import Literature.Geometry.Lorentzian.KerrDataSchwarzschildExtrinsic
import Literature.Geometry.Lorentzian.LandauLifshitzPseudotensor

/-!
# Route EIHFluxBalance — crux `InertialRecession`: Cartesian calculus of `x_i x_j / r^n` on `E3`

Helper file (`--supports stmt-FinalStateConjecture-10166`) for the crux
`Summit.FinalStateConjecture.FinalStateConjecture.Theses.EIHFluxBalance.InertialRecession`, part of
the exact Landau–Lifshitz charge of a Schwarzschild hole at rest (see
`…SchwarzschildLLComponents`). The momentum densities `h^{μ0j}` of the Schwarzschild
Kerr–Schild metric are coordinate derivatives of the rational functions
`−δ_{lj}(1 + 2M/r) + 2M x_l x_j/r³` and `2M(x_k δ_{lj} − x_l δ_{kj})/r²` of `x̄ ∈ E3 ∖ {0}`; their
divergences are derivatives of `x_j/r³` and `x_j x_k/r⁴`. This file records that calculus:
* `hasFDerivAt_coord_div_norm_pow`, `hasFDerivAt_coord_mul_coord_div_norm_pow` — the derivatives
  of `x_k / rⁿ` and `x_i x_k / rⁿ` off the origin (Leibniz rule with the tree's
  `Kerr.hasFDerivAt_inv_norm_pow`), and the coordinate facts `proj_single`, `inner_single_right_real`;
* the four **contracted derivatives** (`e_l` the coordinate directions, sums over `l`):
  `Σ_l ∂_l [−δ_{lj}(1 + 2M/r) + 2M x_l x_j / r³] = 4M x_j / r³` (`sum_fderiv_momentumPotential`),
  `Σ_l ∂_l [2M (x_k δ_{lj} − x_l δ_{kj}) / r²] = −4M x_j x_k / r⁴` (`sum_fderiv_fluxPotential`),
  `Σ_l ∂_l [x_l / r³] = 0` (`sum_fderiv_coulomb`), `Σ_l ∂_l [x_j x_l / r⁴] = 0`
  (`sum_fderiv_dipoleQuartic`) — the last two say that the Schwarzschild momentum densities are
  divergence free off the centre;
* `fderiv_apply_eq_zero_of_forall_add_smul` — a function constant along a line has vanishing
  derivative along it (whether or not it is differentiable), and `partialDeriv_comp_spatial` —
  coordinate partials on `E4` of a function of the spatial part.
Elementary multivariable calculus. [folklore]
-/

set_option linter.dupNamespace false

noncomputable section

open Set Filter
open scoped Topology RealInnerProductSpace

namespace Summit.FinalStateConjecture.FinalStateConjecture.Theorems

namespace LLSchwarzschild

open Literature.Geometry.Lorentzian Literature.Geometry.Lorentzian.LandauLifshitz
open Literature.Geometry.Lorentzian.Kerr

/-! ### Coordinate derivatives on `E3` -/

/-- `⟪y, e_l⟫ = y_l` on `E3`. [folklore] -/
theorem inner_single_right_real (y : E3) (l : Fin 3) :
    ⟪y, (EuclideanSpace.single l (1 : ℝ) : E3)⟫ = y l := by
  rw [EuclideanSpace.inner_single_right]
  simp

/-- The coordinate functions are their own derivatives. [folklore] -/
theorem hasFDerivAt_coord (i : Fin 3) (y : E3) :
    HasFDerivAt (fun z : E3 ↦ (z i : ℝ)) (EuclideanSpace.proj (𝕜 := ℝ) i : E3 →L[ℝ] ℝ) y :=
  (EuclideanSpace.proj (𝕜 := ℝ) i : E3 →L[ℝ] ℝ).hasFDerivAt

/-- `∂_{e_l} x_i = δ_{il}`. [folklore] -/
theorem proj_single (i l : Fin 3) :
    (EuclideanSpace.proj (𝕜 := ℝ) i : E3 →L[ℝ] ℝ) (EuclideanSpace.single l (1 : ℝ)) =
      if i = l then 1 else 0 := by
  simp [PiLp.single_apply]

/-- `y₀² + y₁² + y₂² = |y|²` on `E3`. [folklore] -/
theorem sum_sq_eq_norm_sq_E3 (y : E3) : y 0 ^ 2 + y 1 ^ 2 + y 2 ^ 2 = ‖y‖ ^ 2 := by
  rw [EuclideanSpace.real_norm_sq_eq, Fin.sum_univ_three]

/-- `Σ_l y_l y_l = |y|²` on `E3`. [folklore] -/
theorem sum_mul_self_eq_norm_sq_E3 (y : E3) : ∑ l : Fin 3, y l * y l = ‖y‖ ^ 2 := by
  rw [← sum_sq_eq_norm_sq_E3, Fin.sum_univ_three]
  ring

/-! ### Derivatives of `x_k / rⁿ` and `x_i x_k / rⁿ` -/

/-- **`D[x_k / rⁿ](y) = r⁻ⁿ dx_k − n x_k r^{−n−2} ⟪y, ·⟫`** off the origin. [folklore] -/
theorem hasFDerivAt_coord_div_norm_pow {y : E3} (hy : y ≠ 0) (k : Fin 3) (n : ℕ) :
    HasFDerivAt (fun z : E3 ↦ z k / ‖z‖ ^ n)
      (y k • ((-(n : ℝ) / ‖y‖ ^ (n + 2)) • E3.covec y) +
        (‖y‖ ^ n)⁻¹ • (EuclideanSpace.proj (𝕜 := ℝ) k : E3 →L[ℝ] ℝ)) y := by
  have h := (hasFDerivAt_coord k y).mul (hasFDerivAt_inv_norm_pow hy n)
  simp_rw [div_eq_mul_inv]
  exact h

/-- **`D[x_i x_k / rⁿ](y) = r⁻ⁿ (x_i dx_k + x_k dx_i) − n x_i x_k r^{−n−2} ⟪y, ·⟫`** off the origin.
[folklore] -/
theorem hasFDerivAt_coord_mul_coord_div_norm_pow {y : E3} (hy : y ≠ 0) (i k : Fin 3) (n : ℕ) :
    HasFDerivAt (fun z : E3 ↦ z i * z k / ‖z‖ ^ n)
      ((y i * y k) • ((-(n : ℝ) / ‖y‖ ^ (n + 2)) • E3.covec y) +
        (‖y‖ ^ n)⁻¹ • (y i • (EuclideanSpace.proj (𝕜 := ℝ) k : E3 →L[ℝ] ℝ) +
          y k • (EuclideanSpace.proj (𝕜 := ℝ) i : E3 →L[ℝ] ℝ))) y := by
  have h := ((hasFDerivAt_coord i y).mul (hasFDerivAt_coord k y)).mul (hasFDerivAt_inv_norm_pow hy n)
  simp_rw [div_eq_mul_inv]
  exact h

/-! ### The contracted derivatives -/

/-- **`Σ_l ∂_l [x_l / rⁿ] = (3 − n) / rⁿ`** off the origin (`div (x̄/rⁿ)`; zero for the Coulomb
field `n = 3`). [folklore] -/
theorem sum_fderiv_coord_div_norm_pow {y : E3} (hy : y ≠ 0) (n : ℕ) :
    ∑ l : Fin 3, fderiv ℝ (fun z : E3 ↦ z l / ‖z‖ ^ n) y (EuclideanSpace.single l 1) =
      (3 - n) / ‖y‖ ^ n := by
  have hr : ‖y‖ ≠ 0 := norm_ne_zero_iff.2 hy
  have hs := sum_sq_eq_norm_sq_E3 y
  simp_rw [fun l ↦ (hasFDerivAt_coord_div_norm_pow hy l n).fderiv]
  simp only [FunLike.coe_add, FunLike.coe_smul, Pi.add_apply,
    Pi.smul_apply, E3.covec_apply, inner_single_right_real, proj_single, smul_eq_mul, if_true,
    Fin.sum_univ_three]
  field_simp
  linear_combination (-(n : ℝ) * ‖y‖ ^ n) * hs

/-- **`Σ_l ∂_l [x_l x_i / rⁿ] = (4 − n) x_i / rⁿ`** off the origin (zero for `n = 4`).
[folklore] -/
theorem sum_fderiv_coord_mul_coord_div_norm_pow {y : E3} (hy : y ≠ 0) (i : Fin 3) (n : ℕ) :
    ∑ l : Fin 3, fderiv ℝ (fun z : E3 ↦ z l * z i / ‖z‖ ^ n) y (EuclideanSpace.single l 1) =
      (4 - n) * y i / ‖y‖ ^ n := by
  have hr : ‖y‖ ≠ 0 := norm_ne_zero_iff.2 hy
  have hs := sum_sq_eq_norm_sq_E3 y
  simp_rw [fun l ↦ (hasFDerivAt_coord_mul_coord_div_norm_pow hy l i n).fderiv]
  simp only [FunLike.coe_add, FunLike.coe_smul, Pi.add_apply,
    Pi.smul_apply, E3.covec_apply, inner_single_right_real, proj_single, smul_eq_mul, if_true,
    Fin.sum_univ_three]
  fin_cases i <;> simp <;> field_simp <;> linear_combination (-(n : ℝ) * y _ * ‖y‖ ^ n) * hs

/-! ### The four contracted derivatives of the Schwarzschild momentum potentials -/

/-- **`Σ_l ∂_l [−δ_{lj}(1 + 2M/r) + 2M x_l x_j / r³] = 4M x_j / r³`** off the origin — the
contraction producing `16π h^{00j}` of the Schwarzschild Kerr–Schild metric.
[cite: LandauLifshitz1975, §96 (96.2)] -/
theorem sum_fderiv_momentumPotential (M : ℝ) {y : E3} (hy : y ≠ 0) (j : Fin 3) :
    ∑ l : Fin 3, fderiv ℝ (fun z : E3 ↦ -(if l = j then (1 : ℝ) else 0) * (1 + 2 * M / ‖z‖) +
        2 * M * (z l * z j / ‖z‖ ^ 3)) y (EuclideanSpace.single l 1) = 4 * M * y j / ‖y‖ ^ 3 := by
  have hr : ‖y‖ ≠ 0 := norm_ne_zero_iff.2 hy
  -- the first summand and its derivative
  have h1 : HasFDerivAt (fun z : E3 ↦ 1 + 2 * M / ‖z‖)
      ((-(2 * M * (1 : ℕ)) / ‖y‖ ^ (1 + 2)) • E3.covec y) y := by
    have h := (hasFDerivAt_const_div_norm_pow (2 * M) hy 1).const_add 1
    simp_rw [pow_one] at h
    exact h
  have hsplit : ∀ l : Fin 3, fderiv ℝ (fun z : E3 ↦ -(if l = j then (1 : ℝ) else 0) * (1 + 2 * M / ‖z‖) +
      2 * M * (z l * z j / ‖z‖ ^ 3)) y (EuclideanSpace.single l 1) =
      -(if l = j then (1 : ℝ) else 0) * (-(2 * M) / ‖y‖ ^ 3 * y l) +
        2 * M * fderiv ℝ (fun z : E3 ↦ z l * z j / ‖z‖ ^ 3) y (EuclideanSpace.single l 1) := by
    intro l
    have h2 := hasFDerivAt_coord_mul_coord_div_norm_pow hy l j 3
    rw [((h1.const_mul _).fun_add (h2.const_mul (2 * M))).fderiv, h2.fderiv]
    simp only [FunLike.coe_add, FunLike.coe_smul, Pi.add_apply,
      Pi.smul_apply, E3.covec_apply, inner_single_right_real, smul_eq_mul]
    push_cast
    ring
  simp_rw [hsplit]
  rw [Finset.sum_add_distrib, ← Finset.mul_sum, sum_fderiv_coord_mul_coord_div_norm_pow hy j 3]
  simp only [neg_mul, ite_mul, one_mul, zero_mul, Finset.sum_neg_distrib, Finset.sum_ite_eq',
    Finset.mem_univ, if_true]
  field_simp
  ring

/-- **`Σ_l ∂_l [2M (x_k δ_{lj} − x_l δ_{kj}) / r²] = −4M x_j x_k / r⁴`** off the origin — the
contraction producing `16π h^{k0j}` of the Schwarzschild Kerr–Schild metric.
[cite: LandauLifshitz1975, §96 (96.2)] -/
theorem sum_fderiv_fluxPotential (M : ℝ) {y : E3} (hy : y ≠ 0) (k j : Fin 3) :
    ∑ l : Fin 3, fderiv ℝ (fun z : E3 ↦ 2 * M * ((if l = j then (1 : ℝ) else 0) * (z k / ‖z‖ ^ 2) -
        (if k = j then (1 : ℝ) else 0) * (z l / ‖z‖ ^ 2))) y (EuclideanSpace.single l 1) =
      -(4 * M * y j * y k / ‖y‖ ^ 4) := by
  have hr : ‖y‖ ≠ 0 := norm_ne_zero_iff.2 hy
  have hsplit : ∀ l : Fin 3, fderiv ℝ (fun z : E3 ↦ 2 * M * ((if l = j then (1 : ℝ) else 0) *
      (z k / ‖z‖ ^ 2) - (if k = j then (1 : ℝ) else 0) * (z l / ‖z‖ ^ 2))) y
      (EuclideanSpace.single l 1) =
      2 * M * ((if l = j then (1 : ℝ) else 0) *
        ((if k = l then (1 : ℝ) else 0) / ‖y‖ ^ 2 - 2 * y k * y l / ‖y‖ ^ 4)) -
        2 * M * (if k = j then (1 : ℝ) else 0) *
          fderiv ℝ (fun z : E3 ↦ z l / ‖z‖ ^ 2) y (EuclideanSpace.single l 1) := by
    intro l
    have hk := hasFDerivAt_coord_div_norm_pow hy k 2
    have hl := hasFDerivAt_coord_div_norm_pow hy l 2
    rw [(((hk.const_mul _).fun_sub (hl.const_mul _)).const_mul (2 * M)).fderiv, hl.fderiv]
    simp only [FunLike.coe_add, FunLike.coe_smul,
      FunLike.coe_sub, Pi.add_apply, Pi.sub_apply, Pi.smul_apply, E3.covec_apply,
      inner_single_right_real, proj_single, smul_eq_mul]
    push_cast
    field_simp
    ring
  simp_rw [hsplit]
  rw [Finset.sum_sub_distrib, ← Finset.mul_sum, ← Finset.mul_sum, sum_fderiv_coord_div_norm_pow hy 2]
  simp only [ite_mul, one_mul, zero_mul, Finset.sum_ite_eq', Finset.mem_univ, if_true, mul_ite,
    mul_one, mul_zero]
  by_cases hkj : k = j
  · subst hkj
    simp only [if_true]
    field_simp
    ring
  · simp only [hkj, if_false]
    field_simp
    ring

/-- **`Σ_l ∂_l [M x_l / (4π r³)] = 0`** off the origin: the Schwarzschild energy density
`h^{00·}` is divergence free (the Coulomb field). [cite: LandauLifshitz1975, §96 (96.2)] -/
theorem sum_fderiv_coulomb (M : ℝ) {y : E3} (hy : y ≠ 0) :
    ∑ l : Fin 3, fderiv ℝ (fun z : E3 ↦ M / (4 * Real.pi) * (z l / ‖z‖ ^ 3)) y
      (EuclideanSpace.single l 1) = 0 := by
  have h : ∀ l : Fin 3, fderiv ℝ (fun z : E3 ↦ M / (4 * Real.pi) * (z l / ‖z‖ ^ 3)) y
      (EuclideanSpace.single l 1) =
      M / (4 * Real.pi) * fderiv ℝ (fun z : E3 ↦ z l / ‖z‖ ^ 3) y (EuclideanSpace.single l 1) := by
    intro l
    rw [((hasFDerivAt_coord_div_norm_pow hy l 3).const_mul (M / (4 * Real.pi))).fderiv,
      (hasFDerivAt_coord_div_norm_pow hy l 3).fderiv]
    simp only [FunLike.coe_smul, Pi.smul_apply, smul_eq_mul]
  simp_rw [h]
  rw [← Finset.mul_sum, sum_fderiv_coord_div_norm_pow hy 3]
  norm_num

/-- **`Σ_l ∂_l [−M x_j x_l / (4π r⁴)] = 0`** off the origin: the Schwarzschild momentum-flux
densities `h^{j0·}` are divergence free. [cite: LandauLifshitz1975, §96 (96.2)] -/
theorem sum_fderiv_dipoleQuartic (M : ℝ) {y : E3} (hy : y ≠ 0) (j : Fin 3) :
    ∑ l : Fin 3, fderiv ℝ (fun z : E3 ↦ -(M / (4 * Real.pi)) * (z l * z j / ‖z‖ ^ 4)) y
      (EuclideanSpace.single l 1) = 0 := by
  have h : ∀ l : Fin 3, fderiv ℝ (fun z : E3 ↦ -(M / (4 * Real.pi)) * (z l * z j / ‖z‖ ^ 4)) y
      (EuclideanSpace.single l 1) = -(M / (4 * Real.pi)) *
        fderiv ℝ (fun z : E3 ↦ z l * z j / ‖z‖ ^ 4) y (EuclideanSpace.single l 1) := by
    intro l
    rw [((hasFDerivAt_coord_mul_coord_div_norm_pow hy l j 4).const_mul _).fderiv,
      (hasFDerivAt_coord_mul_coord_div_norm_pow hy l j 4).fderiv]
    simp only [FunLike.coe_smul, Pi.smul_apply, smul_eq_mul]
  simp_rw [h]
  rw [← Finset.mul_sum, sum_fderiv_coord_mul_coord_div_norm_pow hy j 4]
  norm_num


/-! ### Differentiability of the four potentials off the origin -/

/-- The momentum potential `−δ_{lj}(1 + 2M/r) + 2M x_l x_j / r³` is differentiable off the origin.
[folklore] -/
theorem differentiableAt_momentumPotential (M : ℝ) {y : E3} (hy : y ≠ 0) (l j : Fin 3) :
    DifferentiableAt ℝ (fun z : E3 ↦ -(if l = j then (1 : ℝ) else 0) * (1 + 2 * M / ‖z‖) +
      2 * M * (z l * z j / ‖z‖ ^ 3)) y := by
  have h1 : HasFDerivAt (fun z : E3 ↦ 1 + 2 * M / ‖z‖)
      ((-(2 * M * (1 : ℕ)) / ‖y‖ ^ (1 + 2)) • E3.covec y) y := by
    have h := (hasFDerivAt_const_div_norm_pow (2 * M) hy 1).const_add 1
    simp_rw [pow_one] at h
    exact h
  exact ((h1.const_mul _).fun_add
    ((hasFDerivAt_coord_mul_coord_div_norm_pow hy l j 3).const_mul (2 * M))).differentiableAt

/-- The flux potential `2M (x_k δ_{lj} − x_l δ_{kj}) / r²` is differentiable off the origin.
[folklore] -/
theorem differentiableAt_fluxPotential (M : ℝ) {y : E3} (hy : y ≠ 0) (k l j : Fin 3) :
    DifferentiableAt ℝ (fun z : E3 ↦ 2 * M * ((if l = j then (1 : ℝ) else 0) * (z k / ‖z‖ ^ 2) -
      (if k = j then (1 : ℝ) else 0) * (z l / ‖z‖ ^ 2))) y :=
  ((((hasFDerivAt_coord_div_norm_pow hy k 2).const_mul _).fun_sub
    ((hasFDerivAt_coord_div_norm_pow hy l 2).const_mul _)).const_mul (2 * M)).differentiableAt

/-- The Coulomb density `M x_l / (4π r³)` is differentiable off the origin. [folklore] -/
theorem differentiableAt_coulomb (M : ℝ) {y : E3} (hy : y ≠ 0) (l : Fin 3) :
    DifferentiableAt ℝ (fun z : E3 ↦ M / (4 * Real.pi) * (z l / ‖z‖ ^ 3)) y :=
  ((hasFDerivAt_coord_div_norm_pow hy l 3).const_mul _).differentiableAt

/-- The dipole-quartic density `−M x_l x_j / (4π r⁴)` is differentiable off the origin.
[folklore] -/
theorem differentiableAt_dipoleQuartic (M : ℝ) {y : E3} (hy : y ≠ 0) (l j : Fin 3) :
    DifferentiableAt ℝ (fun z : E3 ↦ -(M / (4 * Real.pi)) * (z l * z j / ‖z‖ ^ 4)) y :=
  ((hasFDerivAt_coord_mul_coord_div_norm_pow hy l j 4).const_mul _).differentiableAt

/-! ### Functions of the spatial part on `E4` -/

/-- **A function constant along a line has vanishing derivative along it** — whether or not it
is differentiable there (then `fderiv = 0` by convention). [folklore] -/
theorem fderiv_apply_eq_zero_of_forall_add_smul {F : E4 → ℝ} {x v : E4}
    (h : ∀ s : ℝ, F (x + s • v) = F x) : fderiv ℝ F x v = 0 := by
  by_cases hF : DifferentiableAt ℝ F x
  · have hline : HasDerivAt (fun s : ℝ ↦ F (x + s • v)) (fderiv ℝ F x v) 0 := by
      have hpath : HasDerivAt (fun s : ℝ ↦ x + s • v) v 0 := by
        simpa using ((hasDerivAt_id (0 : ℝ)).smul_const v).const_add x
      have hF' : HasFDerivAt F (fderiv ℝ F x) (x + (0 : ℝ) • v) := by
        rw [zero_smul, add_zero]; exact hF.hasFDerivAt
      exact hF'.comp_hasDerivAt 0 hpath
    have hconst : HasDerivAt (fun s : ℝ ↦ F (x + s • v)) 0 0 := by
      simp_rw [h]; exact hasDerivAt_const 0 (F x)
    exact hline.unique hconst
  · rw [fderiv_zero_of_not_differentiableAt hF]; rfl

/-- **Coordinate partials on `E4` of a function of the spatial part**:
`∂_β [y ↦ φ(ȳ)](x) = Dφ(x̄)(spatial ∂_β)` for `φ` differentiable at `x̄`. [folklore] -/
theorem partialDeriv_comp_spatial {φ : E3 → ℝ} {x : E4} (hφ : DifferentiableAt ℝ φ (E4.spatial x))
    (β : Fin 4) :
    partialDeriv β (fun y ↦ φ (E4.spatial y)) x =
      fderiv ℝ φ (E4.spatial x) (E4.spatial (E4.basisVector β)) := by
  rw [partialDeriv, show (fun y ↦ φ (E4.spatial y)) = φ ∘ E4.spatial from rfl,
    fderiv_comp x hφ E4.spatial.differentiableAt, E4.spatial.fderiv, ContinuousLinearMap.comp_apply]


/-- **The Coulomb field `x̄ / r³` is divergence free off the origin**, registered form (sub-goal
`coulomb_divergence_free` of the crux item). [folklore] -/
theorem coulomb_divergence_free : ∀ (y : EuclideanSpace ℝ (Fin 3)), y ≠ 0 → ∑ l : Fin 3, fderiv ℝ (fun z : EuclideanSpace ℝ (Fin 3) ↦ z l / ‖z‖ ^ 3) y (EuclideanSpace.single l 1) = 0 := by
  intro y hy
  have h := sum_fderiv_coord_div_norm_pow hy 3
  norm_num at h
  exact h

end LLSchwarzschild

end Summit.FinalStateConjecture.FinalStateConjecture.Theorems

end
-.-.-
Output exactly one stretch of the listing: from the line containing "only [hkj, if_false]" through the line containing "theorem differentiableAt_momentumPotential (M", both end lines included.

  · simp only [hkj, if_false]
    field_simp
    ring

/-- **`Σ_l ∂_l [M x_l / (4π r³)] = 0`** off the origin: the Schwarzschild energy density
`h^{00·}` is divergence free (the Coulomb field). [cite: LandauLifshitz1975, §96 (96.2)] -/
theorem sum_fderiv_coulomb (M : ℝ) {y : E3} (hy : y ≠ 0) :
    ∑ l : Fin 3, fderiv ℝ (fun z : E3 ↦ M / (4 * Real.pi) * (z l / ‖z‖ ^ 3)) y
      (EuclideanSpace.single l 1) = 0 := by
  have h : ∀ l : Fin 3, fderiv ℝ (fun z : E3 ↦ M / (4 * Real.pi) * (z l / ‖z‖ ^ 3)) y
      (EuclideanSpace.single l 1) =
      M / (4 * Real.pi) * fderiv ℝ (fun z : E3 ↦ z l / ‖z‖ ^ 3) y (EuclideanSpace.single l 1) := by
    intro l
    rw [((hasFDerivAt_coord_div_norm_pow hy l 3).const_mul (M / (4 * Real.pi))).fderiv,
      (hasFDerivAt_coord_div_norm_pow hy l 3).fderiv]
    simp only [FunLike.coe_smul, Pi.smul_apply, smul_eq_mul]
  simp_rw [h]
  rw [← Finset.mul_sum, sum_fderiv_coord_div_norm_pow hy 3]
  norm_num

/-- **`Σ_l ∂_l [−M x_j x_l / (4π r⁴)] = 0`** off the origin: the Schwarzschild momentum-flux
densities `h^{j0·}` are divergence free. [cite: LandauLifshitz1975, §96 (96.2)] -/
theorem sum_fderiv_dipoleQuartic (M : ℝ) {y : E3} (hy : y ≠ 0) (j : Fin 3) :
    ∑ l : Fin 3, fderiv ℝ (fun z : E3 ↦ -(M / (4 * Real.pi)) * (z l * z j / ‖z‖ ^ 4)) y
      (EuclideanSpace.single l 1) = 0 := by
  have h : ∀ l : Fin 3, fderiv ℝ (fun z : E3 ↦ -(M / (4 * Real.pi)) * (z l * z j / ‖z‖ ^ 4)) y
      (EuclideanSpace.single l 1) = -(M / (4 * Real.pi)) *
        fderiv ℝ (fun z : E3 ↦ z l * z j / ‖z‖ ^ 4) y (EuclideanSpace.single l 1) := by
    intro l
    rw [((hasFDerivAt_coord_mul_coord_div_norm_pow hy l j 4).const_mul _).fderiv,
      (hasFDerivAt_coord_mul_coord_div_norm_pow hy l j 4).fderiv]
    simp only [FunLike.coe_smul, Pi.smul_apply, smul_eq_mul]
  simp_rw [h]
  rw [← Finset.mul_sum, sum_fderiv_coord_mul_coord_div_norm_pow hy j 4]
  norm_num


/-! ### Differentiability of the four potentials off the origin -/

/-- The momentum potential `−δ_{lj}(1 + 2M/r) + 2M x_l x_j / r³` is differentiable off the origin.
[folklore] -/
theorem differentiableAt_momentumPotential (M : ℝ) {y : E3} (hy : y ≠ 0) (l j : Fin 3) :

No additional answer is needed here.